Stored entries
┌──

/-- **Compatibility of the even-level quotients** `ℓ_m = θ_{2m}(η)/ω⁻_{2m}`:
`T ω⁺_{2m} ∣ (−1)^{m+2} ℓ_{m+1} − (−1)^{m+1} ℓ_m`. Port of the tree's
`X_mul_cyclotomicOmegaPlus_dvd_sub_minus`. [cite: Pollack2003, Prop. 6.18 (proof)] -/
theorem X_mul_cyclotomicOmegaPlus_dvd_sub_quadraticBranch (hf0 : IsNewform0 f)
    (hQ : coeffField f = ⊥) (hpN : ¬ p ∣ N) (hap : cuspCoeff f p = ((0 : ℤ) : ℂ)) (m : ℕ) :
    X * (cyclotomicOmegaPlus p (2 * m)).map (Int.castRingHom ℚ) ∣
      (-1) ^ (m + 2) * (quadraticBranchMazurTateElement p f (2 * (m + 1)) /ₘ
          (cyclotomicOmegaMinus p (2 * (m + 1))).map (Int.castRingHom ℚ)) -
        (-1) ^ (m + 1) * (quadraticBranchMazurTateElement p f (2 * m) /ₘ
          (cyclotomicOmegaMinus p (2 * m)).map (Int.castRingHom ℚ)) := by
  obtain ⟨C, hC⟩ := cyclotomicOmega_dvd_quadraticBranchMazurTateElement_add hf0 hQ hpN hap (2 * m)
  set ξ : ℚ[X] := ((cyclotomic (p ^ (2 * m + 1)) ℤ).comp (X + 1)).map (Int.castRingHom ℚ) with hξ
  set ωm : ℚ[X] := (cyclotomicOmegaMinus p (2 * m)).map (Int.castRingHom ℚ) with hωm
  set ωp : ℚ[X] := (cyclotomicOmegaPlus p (2 * m)).map (Int.castRingHom ℚ) with hωp
  set ℓ₀ := quadraticBranchMazurTateElement p f (2 * m) /ₘ ωm with hℓ₀
  set ℓ₁ := quadraticBranchMazurTateElement p f (2 * (m + 1)) /ₘ
    (cyclotomicOmegaMinus p (2 * (m + 1))).map (Int.castRingHom ℚ) with hℓ₁
  have hmon0 : ωm.Monic := (monic_cyclotomicOmegaMinus p (2 * m)).map _
  have hmon1 : ((cyclotomicOmegaMinus p (2 * (m + 1))).map (Int.castRingHom ℚ)).Monic :=
    (monic_cyclotomicOmegaMinus p _).map _
  have hθ0 : quadraticBranchMazurTateElement p f (2 * m) = ωm * ℓ₀ :=
    (mul_divByMonic_eq_of_monic_of_dvd hmon0
      (cyclotomicOmegaMinus_dvd_quadraticBranchMazurTateElement hf0 hQ hpN hap m)).symm
  have hθ1 : quadraticBranchMazurTateElement p f (2 * (m + 1)) = ωm * ξ * ℓ₁ := by
    have h := (mul_divByMonic_eq_of_monic_of_dvd hmon1
      (cyclotomicOmegaMinus_dvd_quadraticBranchMazurTateElement hf0 hQ hpN hap (m + 1))).symm
    rw [h, ← hℓ₁, show 2 * (m + 1) = 2 * m + 2 by ring, cyclotomicOmegaMinus_two_mul_add_two,
      Polynomial.map_mul]
  have hΩ : (cyclotomicOmega p (2 * m + 1)).map (Int.castRingHom ℚ) = X * ωp * (ωm * ξ) := by
    rw [← X_mul_cyclotomicOmegaPlus_mul_cyclotomicOmegaMinus, cyclotomicOmegaPlus_two_mul_add_one,
      cyclotomicOmegaMinus_two_mul_add_one, cyclotomicOmegaMinus_two_mul_add_two,
      Polynomial.map_mul, Polynomial.map_mul, Polynomial.map_mul, Polynomial.map_X]
  have hne : ωm * ξ ≠ 0 :=
    (hmon0.mul ((monic_cyclotomic_comp_X_add_one (p ^ (2 * m + 1))).map _)).ne_zero
  have hkey : ℓ₁ + ℓ₀ = X * ωp * C := by
    rw [show 2 * m + 2 = 2 * (m + 1) by ring, hθ1, hθ0, hΩ] at hC
    have h2 : ωm * ξ * (ℓ₁ + ℓ₀) = ωm * ξ * (X * ωp * C) := by linear_combination hC
    exact mul_left_cancel₀ hne h2
  refine ⟨(-1) ^ (m + 2) * C, ?_⟩
  have h3 : ((-1 : ℚ[X]) ^ (m + 1)) = -((-1) ^ (m + 2)) := by ring
  rw [h3]
  linear_combination ((-1 : ℚ[X]) ^ (m + 2)) * hkey

omit [NeZero N] in
/-- Monic descent `ℚ_p[T] → ℤ_p[T]` (local copy). [folklore] -/
private theorem dvd_of_map_dvd_map'' {D P : ℤ_[p][X]} (hD : D.Monic)
    (h : D.map (algebraMap ℤ_[p] ℚ_[p]) ∣ P.map (algebraMap ℤ_[p] ℚ_[p])) : D ∣ P := by
  rw [← modByMonic_eq_zero_iff_dvd hD]
  apply Polynomial.map_injective (algebraMap ℤ_[p] ℚ_[p]) (IsFractionRing.injective ℤ_[p] ℚ_[p])
  rw [Polynomial.map_modByMonic _ hD, Polynomial.map_zero]
  exact (modByMonic_eq_zero_iff_dvd (hD.map _)).mpr h

omit [NeZero N] in
/-- The two routes `ℤ[T] → ℚ_p[T]` agree (local copy). [folklore] -/
private theorem map_map_int_eq'' (q : ℤ[X]) :
    (q.map (Int.castRingHom ℚ)).map (algebraMap ℚ ℚ_[p]) =
      (q.map (Int.castRingHom ℤ_[p])).map (algebraMap ℤ_[p] ℚ_[p]) := by
  rw [Polynomial.map_map, Polynomial.map_map,
    RingHom.ext_int ((algebraMap ℚ ℚ_[p]).comp (Int.castRingHom ℚ))
      ((algebraMap ℤ_[p] ℚ_[p]).comp (Int.castRingHom ℤ_[p]))]

omit [NeZero N] in
/-- Descent of a divisibility from `ℚ[T]` to `ℤ_p[T]` (local copy). [folklore] -/
private theorem map_dvd_of_dvd'' {D : ℤ[X]} (hD : D.Monic) {P : ℚ[X]} {Θ : ℤ_[p][X]}
    (hΘ : Θ.map (algebraMap ℤ_[p] ℚ_[p]) = P.map (algebraMap ℚ ℚ_[p]))
    (h : D.map (Int.castRingHom ℚ) ∣ P) : D.map (Int.castRingHom ℤ_[p]) ∣ Θ := by
  refine dvd_of_map_dvd_map'' (hD.map _) ?_
  rw [← map_map_int_eq'', hΘ]
  exact Polynomial.map_dvd _ h

omit [NeZero N] in
/-- The constant term of `Φ_{p^{k+1}}(1+T)` is `p` (local copy). [folklore] -/
private theorem dvd_coeff_zero_cyclotomic_comp'' (k : ℕ) :
    (p : ℤ_[p]) ∣ (((cyclotomic (p ^ (k + 1)) ℤ).comp (X + 1)).map (Int.castRingHom ℤ_[p])).coeff 0 := by
  rw [coeff_map, coeff_zero_eq_eval_zero, eval_comp, eval_add, eval_X, eval_one, zero_add,
    eval_one_cyclotomic_prime_pow, map_natCast]

omit [NeZero N] [Fact p.Prime] in
/-- The algebraic identity behind the congruence (local copy). [folklore] -/
private theorem sub_mul_eq_of_identities'' {R : Type*} [CommRing R] {Θ Ωm Ωp B q g L Q Ω σ : R}
    (hσ : σ * σ = 1) (hΘ : Θ = Ωm * q) (hg : g = σ * q) (hL : L - g = B * Ωp * Q)
    (hΩ : Ω = B * Ωp * Ωm) : Θ - σ * Ωm * L = Ω * -(σ * Q) := by
  have hL' : L = g + B * Ωp * Q := by rw [← hL]; ring
  rw [hL', hg, hΘ, hΩ]
  linear_combination (-(Ωm * q)) * hσ

/-- **Existence at the EVEN levels**: `M ∈ Λ` with `θ_{2m}(η) ≡ (−1)^{m+1} ω⁻_{2m} M (mod ω_{2m} Λ)` for
every `m` — `M = lim_m (−1)^{m+1} θ_{2m}(η)/ω⁻_{2m}` in `Λ = lim Λ/(T ω⁺_{2m})`; this `M` is
Kobayashi's `L_p⁺(E, η, X)` up to the period normalisation (Thm. 3.2 with (3.4)). Port of the tree's
`exists_isCongrModOmega_even`. [cite: Kobayashi2003, Thm. 3.2 and (3.4) (p. 7)] [cite: Pollack2003, Prop. 6.18] -/
theorem exists_isCongrModOmega_quadraticBranch_even (hp2 : p ≠ 2) (hf0 : IsNewform0 f)
    (hQ : coeffField f = ⊥) (hpN : ¬ p ∣ N) (hap : cuspCoeff f p = ((0 : ℤ) : ℂ)) :
    ∃ L : IwasawaAlgebra p, ∀ m : ℕ,
      IsCongrModOmega p (2 * m) (quadraticBranchMazurTateElement p f (2 * m))
        ((-1) ^ (m + 1) * cyclotomicOmegaMinus p (2 * m)) L := by
  classical
  choose Θ hΘ using fun n ↦ exists_map_eq_map_quadraticBranchMazurTateElement hp2 hf0 hQ hpN hap n
  set Ωm : ℕ → ℤ_[p][X] := fun k ↦ (cyclotomicOmegaMinus p k).map (Int.castRingHom ℤ_[p])
    with hΩm
  set Ωp : ℕ → ℤ_[p][X] := fun k ↦ (cyclotomicOmegaPlus p k).map (Int.castRingHom ℤ_[p])
    with hΩp
  have hmon : ∀ k, (Ωm k).Monic := fun k ↦ (monic_cyclotomicOmegaMinus p k).map _
  have hdiv : ∀ m, Ωm (2 * m) ∣ Θ (2 * m) := fun m ↦
    map_dvd_of_dvd'' (monic_cyclotomicOmegaMinus p _) (hΘ _)
      (cyclotomicOmegaMinus_dvd_quadraticBranchMazurTateElement hf0 hQ hpN hap m)
  set g : ℕ → ℤ_[p][X] := fun m ↦ (-1) ^ (m + 1) * (Θ (2 * m) /ₘ Ωm (2 * m)) with hg
  have hgmap : ∀ m, (g m).map (algebraMap ℤ_[p] ℚ_[p]) =
      ((-1) ^ (m + 1) * (quadraticBranchMazurTateElement p f (2 * m) /ₘ
        (cyclotomicOmegaMinus p (2 * m)).map (Int.castRingHom ℚ))).map (algebraMap ℚ ℚ_[p]) := by
    intro m
    rw [hg]
    dsimp only
    rw [Polynomial.map_mul, Polynomial.map_mul, Polynomial.map_pow, Polynomial.map_pow,
      Polynomial.map_neg, Polynomial.map_neg, Polynomial.map_one, Polynomial.map_one,
      Polynomial.map_divByMonic _ (hmon _), Polynomial.map_divByMonic _
        ((monic_cyclotomicOmegaMinus p _).map _), hΘ, map_map_int_eq'']
  have hcompat : ∀ m, X * Ωp (2 * m) ∣ g (m + 1) - g m := by
    intro m
    have hD : (X * cyclotomicOmegaPlus p (2 * m)).Monic := monic_X.mul (monic_cyclotomicOmegaPlus p _)
    have h1 : (X * cyclotomicOmegaPlus p (2 * m)).map (Int.castRingHom ℤ_[p]) = X * Ωp (2 * m) := by
      rw [Polynomial.map_mul, Polynomial.map_X]
    rw [← h1]
    refine dvd_of_map_dvd_map'' (hD.map _) ?_
    rw [← map_map_int_eq'', Polynomial.map_sub, hgmap, hgmap, ← Polynomial.map_sub,
      Polynomial.map_mul, Polynomial.map_X]
    exact Polynomial.map_dvd _ (X_mul_cyclotomicOmegaPlus_dvd_sub_quadraticBranch hf0 hQ hpN hap m)
  choose s hs using hcompat
  set ξ : ℕ → ℤ_[p][X] := fun i ↦
    ((cyclotomic (p ^ (2 * i + 2)) ℤ).comp (X + 1)).map (Int.castRingHom ℤ_[p]) with hξ
  have hξ0 : ∀ i, (p : ℤ_[p]) ∣ (ξ i).coeff 0 := fun i ↦ by
    rw [hξ]
    dsimp only
    rw [show 2 * i + 2 = (2 * i + 1) + 1 by ring]
    exact dvd_coeff_zero_cyclotomic_comp'' _
  have hΩpξ : ∀ m, Ωp (2 * m) = ∏ i ∈ Finset.range m, ξ i := fun m ↦ by
    rw [hΩp, hξ]
    dsimp only
    rw [cyclotomicOmegaPlus_two_mul_eq_prod, Polynomial.map_prod]
  obtain ⟨L, hL⟩ := exists_powerSeries_sub_eq_mul X ξ hξ0 g s fun M ↦ by rw [← hΩpξ, hs]
  refine ⟨L, fun m ↦ ?_⟩
  obtain ⟨Q, hLQ⟩ := hL m
  rw [← hΩpξ] at hLQ
  refine ⟨0, -((-1) ^ (m + 1) * Q), ?_⟩
  have hθ : (((quadraticBranchMazurTateElement p f (2 * m)).map (algebraMap ℚ ℚ_[p]) : ℚ_[p][X]) :
      PowerSeries ℚ_[p]) = iwasawaToPowerSeries p (Θ (2 * m) : PowerSeries ℤ_[p]) := by
    rw [← hΘ, Polynomial.polynomial_map_coe]
  have hω : (((-1) ^ (m + 1) * cyclotomicOmegaMinus p (2 * m)).map (Int.castRingHom ℤ_[p]) :
      PowerSeries ℤ_[p]) = (-1) ^ (m + 1) * (Ωm (2 * m) : PowerSeries ℤ_[p]) := by
    rw [Polynomial.map_mul, Polynomial.map_pow, Polynomial.map_neg, Polynomial.map_one,
      Polynomial.coe_mul, Polynomial.coe_pow, Polynomial.coe_neg, Polynomial.coe_one]
  have hΩ : (((cyclotomicOmega p (2 * m)).map (Int.castRingHom ℤ_[p]) : ℤ_[p][X]) :
      PowerSeries ℤ_[p]) = ((X : ℤ_[p][X]) : PowerSeries ℤ_[p]) * (Ωp (2 * m) : PowerSeries ℤ_[p]) *
        (Ωm (2 * m) : PowerSeries ℤ_[p]) := by
    rw [← X_mul_cyclotomicOmegaPlus_mul_cyclotomicOmegaMinus, Polynomial.map_mul,
      Polynomial.map_mul, Polynomial.map_X, Polynomial.coe_mul, Polynomial.coe_mul]
  have hΘq : (Θ (2 * m) : PowerSeries ℤ_[p]) =
      (Ωm (2 * m) : PowerSeries ℤ_[p]) * ((Θ (2 * m) /ₘ Ωm (2 * m) : ℤ_[p][X]) : PowerSeries ℤ_[p]) := by
    rw [← Polynomial.coe_mul, mul_divByMonic_eq_of_monic_of_dvd (hmon _) (hdiv m)]
  have hgq : (g m : PowerSeries ℤ_[p]) =
      (-1) ^ (m + 1) * ((Θ (2 * m) /ₘ Ωm (2 * m) : ℤ_[p][X]) : PowerSeries ℤ_[p]) := by
    rw [hg]
    dsimp only
    rw [Polynomial.coe_mul, Polynomial.coe_pow, Polynomial.coe_neg, Polynomial.coe_one]
  have hσ : ((-1 : PowerSeries ℤ_[p]) ^ (m + 1)) * (-1) ^ (m + 1) = 1 := by
    rw [← mul_pow, neg_one_mul, neg_neg, one_pow]
  have hLQ' : L - (g m : PowerSeries ℤ_[p]) =
      ((X : ℤ_[p][X]) : PowerSeries ℤ_[p]) * (Ωp (2 * m) : PowerSeries ℤ_[p]) * Q := by
    rw [← Polynomial.coe_mul]
    exact hLQ
  have key := sub_mul_eq_of_identities'' hσ hΘq hgq hLQ' hΩ
  rw [pow_zero, map_one, one_mul, hθ, hω, ← map_sub, key]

└──

→ About this exercise: Using the data above, transcribe the lines that run from the line with "(cyclotomicOmegaMinus p (2 * m)).map (Int.castRingHom ℚ)) := by" to the line with "set ωm : ℚ[X]", both ends kept, and output nothing else.

→ Solution to the exercise:
          (cyclotomicOmegaMinus p (2 * m)).map (Int.castRingHom ℚ)) := by
  obtain ⟨C, hC⟩ := cyclotomicOmega_dvd_quadraticBranchMazurTateElement_add hf0 hQ hpN hap (2 * m)
  set ξ : ℚ[X] := ((cyclotomic (p ^ (2 * m + 1)) ℤ).comp (X + 1)).map (Int.castRingHom ℚ) with hξ
  set ωm : ℚ[X] := (cyclotomicOmegaMinus p (2 * m)).map (Int.castRingHom ℚ) with hωm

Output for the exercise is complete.